How often are arbitration awards set aside? Analysis of Polish case law shows that they rarely are
Recent surveys of Polish case law on the setting aside of arbitral awards shows that Poland is an arbitration friendly country. The statistical data made available by the Polish Ministry of Justice shows that between 2016 and 2020, only c. 7.24 % proceedings ended in the arbitral award being set aside. A further in-depth study based on an analysis of case law issued over the last 15 years shows that the most common ground for an arbitral award being set aside was the violation of the public policy clause.
Setting aside procedure in Poland
When deciding on the seat of arbitration, parties are increasingly interested in the how an award might be set aside and especially on the grounds for the award to be potentially set aside. So how does this procedure operate in Poland?
An action to set aside an arbitral award is seen as a specific remedy by which a state court reviews an award made before an arbitral tribunal. The state court may either set aside such an award (in part or in full) or dismiss the motion. It will never make a substantive ruling. An action for an arbitral award to be set aside is heard by the court of appeal. The parties may appeal against the award to the Supreme Court.
Under Polish law, the grounds for an arbitral award to be set aside generally follow the grounds specified in the UNCITRAL Model Law, albeit with slight differences in wording. In addition, there are also further grounds typical for the Polish system (generally not known in other systems). Namely, the arbitral award is set aside if a final and non-revisable court judgment has been issued in the same matter or if the award was obtained by means of an offence or on the basis of a forged or altered document.
What are the numbers?
The Polish Ministry of Justice has published statistics on the setting aside procedure are available for the period of 2016-2020. These show that only c. 7.24% of Polish awards are set aside, but do not go into the reasons why arbitration awards were set aside. However, the answers to those questions can be found in a recent survey conducted by Maria Labno, Senior Associate in Linklaters’ Warsaw office. In order to verify the grounds under which arbitral awards were set aside the survey covered more than 250 judgments issued over the last 15 years (since the introduction of substantial amendments to the Polish arbitration rules). The collected data allowed for a general assessment to be made, although it proved impossible to discover details of more cases and to precisely determine the number of cases examined in the analysed period.

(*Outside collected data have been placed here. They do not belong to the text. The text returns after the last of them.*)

import Literature.NumberTheory.LFunctions.ZetaZeroGapsRHGoldstonGonek
import Literature.NumberTheory.LFunctions.ZetaZeroWindowsExplicit
import Mathlib.Analysis.Real.Pi.Bounds
import Mathlib.Analysis.Complex.ExponentialBounds
import HarnessLib

/-!
# RH-CONDITIONAL — Goldston–Gonek's Theorem 1 (zeros in short intervals `(t, t+h]`, `h ≤ √t`, error `(½ + o(1)) log t/log log t` on RH) PROVED from the Carneiro–Chandee–Milinovich bound («nothing here bears on the truth of RH»)

Topic `Literature/NumberTheory/LFunctions` (RH literature-typing tranche 1, L4 "explicit zero
statistics"; companion of `ZetaZeroGapsRHGoldstonGonek.lean`, where Goldston–Gonek's Theorem 1 is
the NAMED FACT `Literature.NumberTheory.LFunctions.GoldstonGonek2007_thm1`).  Label:
**RH-CONDITIONAL** — everything in this file is a THEOREM; RH and the published pointwise bound of
Carneiro–Chandee–Milinovich (`Literature.NumberTheory.LFunctions.CarneiroChandeeMilinovich2013_thm1`,
a named fact of `ZetaArgRHExtremalBounds.lean`) enter as explicit hypotheses.  No named fact and no
definition is introduced; the net effect is that the fact `GoldstonGonek2007_thm1` is now a
CONSEQUENCE of `CarneiroChandeeMilinovich2013_thm1` (`GoldstonGonek2007_thm1_of_CCM`).  Nothing is
asserted about RH; nothing here bears on the truth of RH.

Source: D. A. Goldston, S. M. Gonek, *A note on `S(t)` and the zeros of the Riemann zeta-function*,
Bull. Lond. Math. Soc. **39** (2007) 482–486 (arXiv:math/0511092), Theorem 1: "Assume the Riemann
Hypothesis. Let `t` be large and `0 < h ≤ √t`. Then
`|N(t+h) − N(t) − (h/2π) log(t/2π)| ≤ (½ + o(1)) log t/log log t`."  Goldston–Gonek prove it
directly (Guinand–Weil with Beurling–Selberg majorants) and DEDUCE the pointwise
`|S(t)| ≤ (½ + o(1)) log t/log log t` (their Theorem 2).  Conversely, any eventual pointwise bound
`|S(t)| ≤ (c₀ + o(1)) log t/log log t` gives the short-interval statement with `2c₀ + o(1)`
uniformly in `0 < h ≤ √t`, because
`N(t+h) − N(t) = L(t+h) − L(t) + S(t+h) − S(t) + O(1/t)`,
`0 ≤ L(t+h) − L(t) − (h/2π) log(t/2π) ≤ h²/(2πt) ≤ 1/2π`, and
`log(t+h)/log log(t+h) ≤ log t/log log t + h/(t log log t) ≤ log t/log log t + 1`; with
Carneiro–Chandee–Milinovich's `c₀ = ¼` this is exactly Theorem 1 (`2c₀ = ½`).

* `Literature.NumberTheory.LFunctions.GoldstonGonek2007.shortInterval_of_S_bound` — the RH-free
  implication `(c₀ + o(1))`-bound for `S` ⇒ `(2c₀ + o(1))`-short-interval count, with the explicit
  threshold `t ≥ max(t₁, 21, exp(4K²))`, `K = (2/ε)(c₀ + ε/4 + 0.2)` hidden in the `∃ t₀`.
* `Literature.NumberTheory.LFunctions.CarneiroChandeeMilinovich2013_thm1.goldstonGonek_thm1`,
  `Literature.NumberTheory.LFunctions.GoldstonGonek2007_thm1_of_CCM` —
  **`CarneiroChandeeMilinovich2013_thm1 → GoldstonGonek2007_thm1`**.

Inputs (all proved in the tree): `Literature.NumberTheory.LFunctions.ZetaZeroWindows.count_diff_le`,
`Literature.NumberTheory.LFunctions.Simonic2022Lemma6.count_diff_ge` with the remainder
`Literature.NumberTheory.LFunctions.abs_count_sub_countMain_sub_zetaArgS_le`,
`Literature.NumberTheory.LFunctions.Simonic2022Lemma6.log_div_loglog_add_le`.

## References

* D. A. Goldston, S. M. Gonek, Bull. Lond. Math. Soc. 39 (2007) 482–486, Thm. 1
  (arXiv:math/0511092). [GoldstonGonek2007]
* E. Carneiro, V. Chandee, M. B. Milinovich, Math. Ann. 356 (2013) 939–968, Thm. 1.
  [CarneiroChandeeMilinovich2013]
-/

noncomputable section

open Real

namespace Literature.NumberTheory.LFunctions

open SchoenfeldBound

namespace GoldstonGonek2007

/-- `√(log t)/2 ≤ log t/log log t` for `t > e` (`log x ≤ 2√x` for `x > 0`).
[cite: GoldstonGonek2007, §1 Thm. 1] -/
private theorem sqrt_log_div_two_le {t : ℝ} (ht : Real.exp 1 < t) :
    Real.sqrt (Real.log t) / 2 ≤ Real.log t / Real.log (Real.log t) := by
  have ht0 : 0 < t := lt_trans (Real.exp_pos _) ht
  have hx : 1 < Real.log t := by rw [Real.lt_log_iff_exp_lt ht0]; exact ht
  set x := Real.log t with hxdef
  have hx0 : 0 < x := by linarith
  have hll : 0 < Real.log x := Real.log_pos hx
  have hs0 : 0 < Real.sqrt x := Real.sqrt_pos.2 hx0
  have h1 : Real.log (Real.sqrt x) ≤ Real.sqrt x - 1 := Real.log_le_sub_one_of_pos hs0
  have h2 : Real.log x = 2 * Real.log (Real.sqrt x) := by
    rw [Real.log_sqrt hx0.le]; ring
  have h3 : Real.log x ≤ 2 * Real.sqrt x := by linarith
  rw [le_div_iff₀ hll]
  have h4 := Real.mul_self_sqrt hx0.le
  nlinarith

/-- `K ≤ log t/log log t` as soon as `t > e` and `t ≥ exp(4K²)` (`K ≥ 0`).
[cite: GoldstonGonek2007, §1 Thm. 1] -/
private theorem le_log_div_loglog {K t : ℝ} (hK : 0 ≤ K) (ht : Real.exp 1 < t)
    (hKt : Real.exp (4 * K ^ 2) ≤ t) : K ≤ Real.log t / Real.log (Real.log t) := by
  have ht0 : 0 < t := lt_trans (Real.exp_pos _) ht
  have h1 : 4 * K ^ 2 ≤ Real.log t := by rw [Real.le_log_iff_exp_le ht0]; exact hKt
  have h2 : 2 * K ≤ Real.sqrt (Real.log t) := by
    rw [show 2 * K = Real.sqrt ((2 * K) ^ 2) by rw [Real.sqrt_sq (by linarith)]]
    exact Real.sqrt_le_sqrt (by linarith)
  linarith [sqrt_log_div_two_le ht]

/-- `e^e ≤ 21`. [cite: GoldstonGonek2007, §1 Thm. 1] -/
private theorem exp_exp_one_le : Real.exp (Real.exp 1) ≤ 21 := by
  have he := Real.exp_one_lt_d9
  have he0 := Real.exp_pos 1
  calc Real.exp (Real.exp 1) ≤ Real.exp 3 := Real.exp_le_exp.2 (by linarith)
    _ = Real.exp 1 ^ 3 := by rw [Real.exp_one_pow]; norm_num
    _ ≤ 2.7182818286 ^ 3 := by gcongr
    _ ≤ 21 := by norm_num

set_option maxHeartbeats 400000 in
/-- **Short-interval zero counts from an eventual pointwise bound on `S(t)`** (RH-free
implication): if for every `ε > 0` eventually `|S(t)| ≤ (c₀ + ε) log t/log log t`, then for every
`ε > 0`, for all large `t` and all `0 < h ≤ √t`,
`|N(t+h) − N(t) − (h/2π) log(t/2π)| ≤ (2c₀ + ε) log t/log log t`.
(`N(t+h) − N(t) − (L(t+h) − L(t)) = S(t+h) − S(t) + O(2.4/(πt))`;
`0 ≤ L(t+h) − L(t) − (h/2π) log(t/2π) ≤ h²/(2πt) ≤ 1/2π`;
`log(t+h)/log log(t+h) ≤ log t/log log t + 1`; the bounded terms are absorbed by `(ε/2) log t/log log t`
for `t ≥ exp(4K²)`.) [cite: GoldstonGonek2007, §1 Thm. 1] -/
theorem shortInterval_of_S_bound {c₀ : ℝ} (hc₀ : 0 ≤ c₀)
    (hS : ∀ ε : ℝ, 0 < ε → ∃ t₁ : ℝ, ∀ t : ℝ, t₁ ≤ t →
      |zetaArgS t| ≤ (c₀ + ε) * Real.log t / Real.log (Real.log t))
    {ε : ℝ} (hε : 0 < ε) :
    ∃ t₀ : ℝ, ∀ t : ℝ, t₀ ≤ t → ∀ h : ℝ, 0 < h → h ≤ Real.sqrt t →
      |((zetaZeroCount (t + h) : ℝ) - zetaZeroCount t) - h / (2 * π) * Real.log (t / (2 * π))| ≤
        (2 * c₀ + ε) * Real.log t / Real.log (Real.log t) := by
  obtain ⟨t₁, ht₁⟩ := hS (ε / 4) (by positivity)
  set K : ℝ := 2 / ε * (c₀ + ε / 4 + 0.2) with hK
  have hK0 : 0 ≤ K := by positivity
  have hKε : ε / 2 * K = c₀ + ε / 4 + 0.2 := by
    rw [hK]; field_simp
  refine ⟨max t₁ (max 21 (Real.exp (4 * K ^ 2))), fun t ht h hh hht ↦ ?_⟩
  have h₁ : t₁ ≤ t := le_trans (le_max_left _ _) ht
  have h21 : 21 ≤ t := le_trans ((le_max_left _ _).trans (le_max_right _ _)) ht
  have hKt : Real.exp (4 * K ^ 2) ≤ t := le_trans ((le_max_right _ _).trans (le_max_right _ _)) ht
  have hπ := Real.pi_pos
  have hπ3 := Real.pi_gt_d2
  have he := Real.exp_one_lt_d9
  have he' := Real.exp_one_gt_d9
  have hee := exp_exp_one_le
  have ht0 : 0 < t := by linarith
  have hte : Real.exp 1 < t := by linarith
  set f : ℝ := Real.log t / Real.log (Real.log t) with hf
  have hfK : K ≤ f := le_log_div_loglog hK0 hte hKt
  -- `log log t ≥ 1`
  have hlt : Real.exp 1 ≤ Real.log t := by
    rw [Real.le_log_iff_exp_le ht0]; linarith
  have hll1 : 1 ≤ Real.log (Real.log t) := by
    rw [Real.le_log_iff_exp_le (by linarith)]; exact hlt
  have hf0 : 0 ≤ f := div_nonneg (by linarith) (by linarith)
  -- `h ≤ √t ≤ t`, `h² ≤ t`
  have hh2 : h ^ 2 ≤ t := by
    calc h ^ 2 ≤ Real.sqrt t ^ 2 := by gcongr
      _ = t := Real.sq_sqrt ht0.le
  have hht' : h ≤ t := by nlinarith
  -- the two `S` values
  have hS0 : |zetaArgS t| ≤ (c₀ + ε / 4) * f := by
    have := ht₁ t h₁; rwa [mul_div_assoc] at this
  have hfadd : Real.log (t + h) / Real.log (Real.log (t + h)) ≤ f + 1 := by
    have h1 := Simonic2022Lemma6.log_div_loglog_add_le hte hh.le
    have h2 : h / (t * Real.log (Real.log t)) ≤ 1 := by
      rw [div_le_one (by positivity)]
      nlinarith
    linarith
  have hS1 : |zetaArgS (t + h)| ≤ (c₀ + ε / 4) * (f + 1) := by
    have := ht₁ (t + h) (by linarith)
    rw [mul_div_assoc] at this
    exact this.trans (mul_le_mul_of_nonneg_left hfadd (by positivity))
  -- remainder `2.4/(πt) ≤ 0.04`
  have hrem : 2.4 / (π * t) ≤ 0.04 := by
    rw [div_le_iff₀ (by positivity)]; nlinarith
  -- upper bound
  have hU := ZetaZeroWindows.count_diff_le (T := t) (H := h) (by linarith) hh.le
  have hΔ := ZetaZeroWindows.mul_log_sub_log_le (T := t) (H := h) ht0 hh.le
  have hq : h / (2 * π) * Real.log ((t + h) / (2 * π)) - h / (2 * π) * Real.log (t / (2 * π)) ≤
      0.16 := by
    have hΔ' : Real.log ((t + h) / (2 * π)) - Real.log (t / (2 * π)) ≤ h / t := by
      rw [le_div_iff₀ ht0]; linarith
    have h1 : h / (2 * π) * (Real.log ((t + h) / (2 * π)) - Real.log (t / (2 * π))) ≤
        h / (2 * π) * (h / t) := mul_le_mul_of_nonneg_left hΔ' (by positivity)
    have h2 : h / (2 * π) * (h / t) = h ^ 2 / t / (2 * π) := by
      field_simp
    have h3 : h ^ 2 / t ≤ 1 := by rw [div_le_one ht0]; exact hh2
    have h4 : h ^ 2 / t / (2 * π) ≤ 1 / (2 * π) := by gcongr
    have h5 : 1 / (2 * π) ≤ 0.16 := by
      rw [div_le_iff₀ (by positivity)]; nlinarith
    linarith
  -- lower bound
  have hL := Simonic2022Lemma6.count_diff_ge (A := 1.2 / π) (t₁ := 2) (T := t) (H := h) two_pos
    (fun s hs ↦ abs_count_sub_countMain_sub_zetaArgS_le hs) (by linarith) hh.le
  have hrem' : 2 * (1.2 / π) / t = 2.4 / (π * t) := by
    field_simp; ring
  rw [hrem'] at hL
  -- absorb the bounded terms
  have habs : c₀ + ε / 4 + 0.2 ≤ ε / 2 * f := by
    rw [← hKε]; exact mul_le_mul_of_nonneg_left hfK (by positivity)
  have hS1' : |zetaArgS (t + h)| ≤ (c₀ + ε / 4) * f + (c₀ + ε / 4) := by linarith
  have hlo : -((2 * c₀ + ε) * f) ≤
      ((zetaZeroCount (t + h) : ℝ) - zetaZeroCount t) - h / (2 * π) * Real.log (t / (2 * π)) := by
    linarith
  have hhi : ((zetaZeroCount (t + h) : ℝ) - zetaZeroCount t) - h / (2 * π) * Real.log (t / (2 * π)) ≤
      (2 * c₀ + ε) * f := by
    linarith
  rw [mul_div_assoc, abs_le]
  exact ⟨hlo, hhi⟩

end GoldstonGonek2007

/-- **Goldston–Gonek's Theorem 1 from Carneiro–Chandee–Milinovich's Theorem 1**
(`c₀ = ¼`, `2c₀ = ½`). [cite: GoldstonGonek2007, §1 Thm. 1] -/
theorem CarneiroChandeeMilinovich2013_thm1.goldstonGonek_thm1
    (h : CarneiroChandeeMilinovich2013_thm1) : GoldstonGonek2007_thm1 := by
  intro hRH ε hε
  have hS : ∀ ε : ℝ, 0 < ε → ∃ t₁ : ℝ, ∀ t : ℝ, t₁ ≤ t →
      |zetaArgS t| ≤ (1 / 4 + ε) * Real.log t / Real.log (Real.log t) :=
    fun ε hε ↦ h.littlewood hRH hε
  have hm := GoldstonGonek2007.shortInterval_of_S_bound (c₀ := 1 / 4) (by norm_num) hS hε
  have e : (2 * (1 / 4 : ℝ) + ε) = 1 / 2 + ε := by norm_num
  rwa [e] at hm

/-- `CarneiroChandeeMilinovich2013_thm1 → GoldstonGonek2007_thm1` (top-level name).
[cite: GoldstonGonek2007, §1 Thm. 1] -/
theorem GoldstonGonek2007_thm1_of_CCM (h : CarneiroChandeeMilinovich2013_thm1) :
    GoldstonGonek2007_thm1 :=
  h.goldstonGonek_thm1

end Literature.NumberTheory.LFunctions

end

Maria’s survey looked at cases in which Polish common courts (essentially civil courts, not including the Polish Supreme Court) set aside arbitral awards. The most common ground for arbitral awards to be set aside proved to be a violation of public policy (that was the case for 57% of the awards). The second most common ground was failure to comply with requirements regarding the composition of the arbitral court and basic principles of proceedings before that court (24% of recorded cases). The third most frequent basis was a defectiveness of the arbitration clause (the arbitration agreement was invalid, unenforceable or no longer effective in accordance with applicable law) - 14% of arbitral awards were set aside on this basis
Of the judgments reviewed in Maria’s survey, a total number of 17% of the awards were set aside. This contrasts with the 7.24% indicated by the Ministry of Justice’s statistics, and is likely to be an overestimate resulting from the use of a smaller sample size than that available to the Ministry of Justice.
A few remarks on the violation of the public policy clause
A violation of the public policy clause occurs when an arbitral award is contrary to the fundamental principles of the Polish legal order. As it was the most common ground for awards to be set aside, it is worth noting that common courts have considered the following as falling into its scope:
- Violation of the right to a fair trial (understood as the right to have a case heard by an independent and impartial tribunal) arising from the arbitrator's failure to disclose circumstances that could give rise to doubts as to their impartiality and independence.
- Infringement of procedural fairness resulting from the tribunal deciding a case on legal grounds not pleaded by the parties who were not given an opportunity to address it.
- Acts of bias by the arbitrator, for example unequal treatment of the parties to the arbitration with regard to the possibility to submit requests for evidence.
- Failure by an arbitration to examine the case comprehensively, for example failure to examine a set-off claim.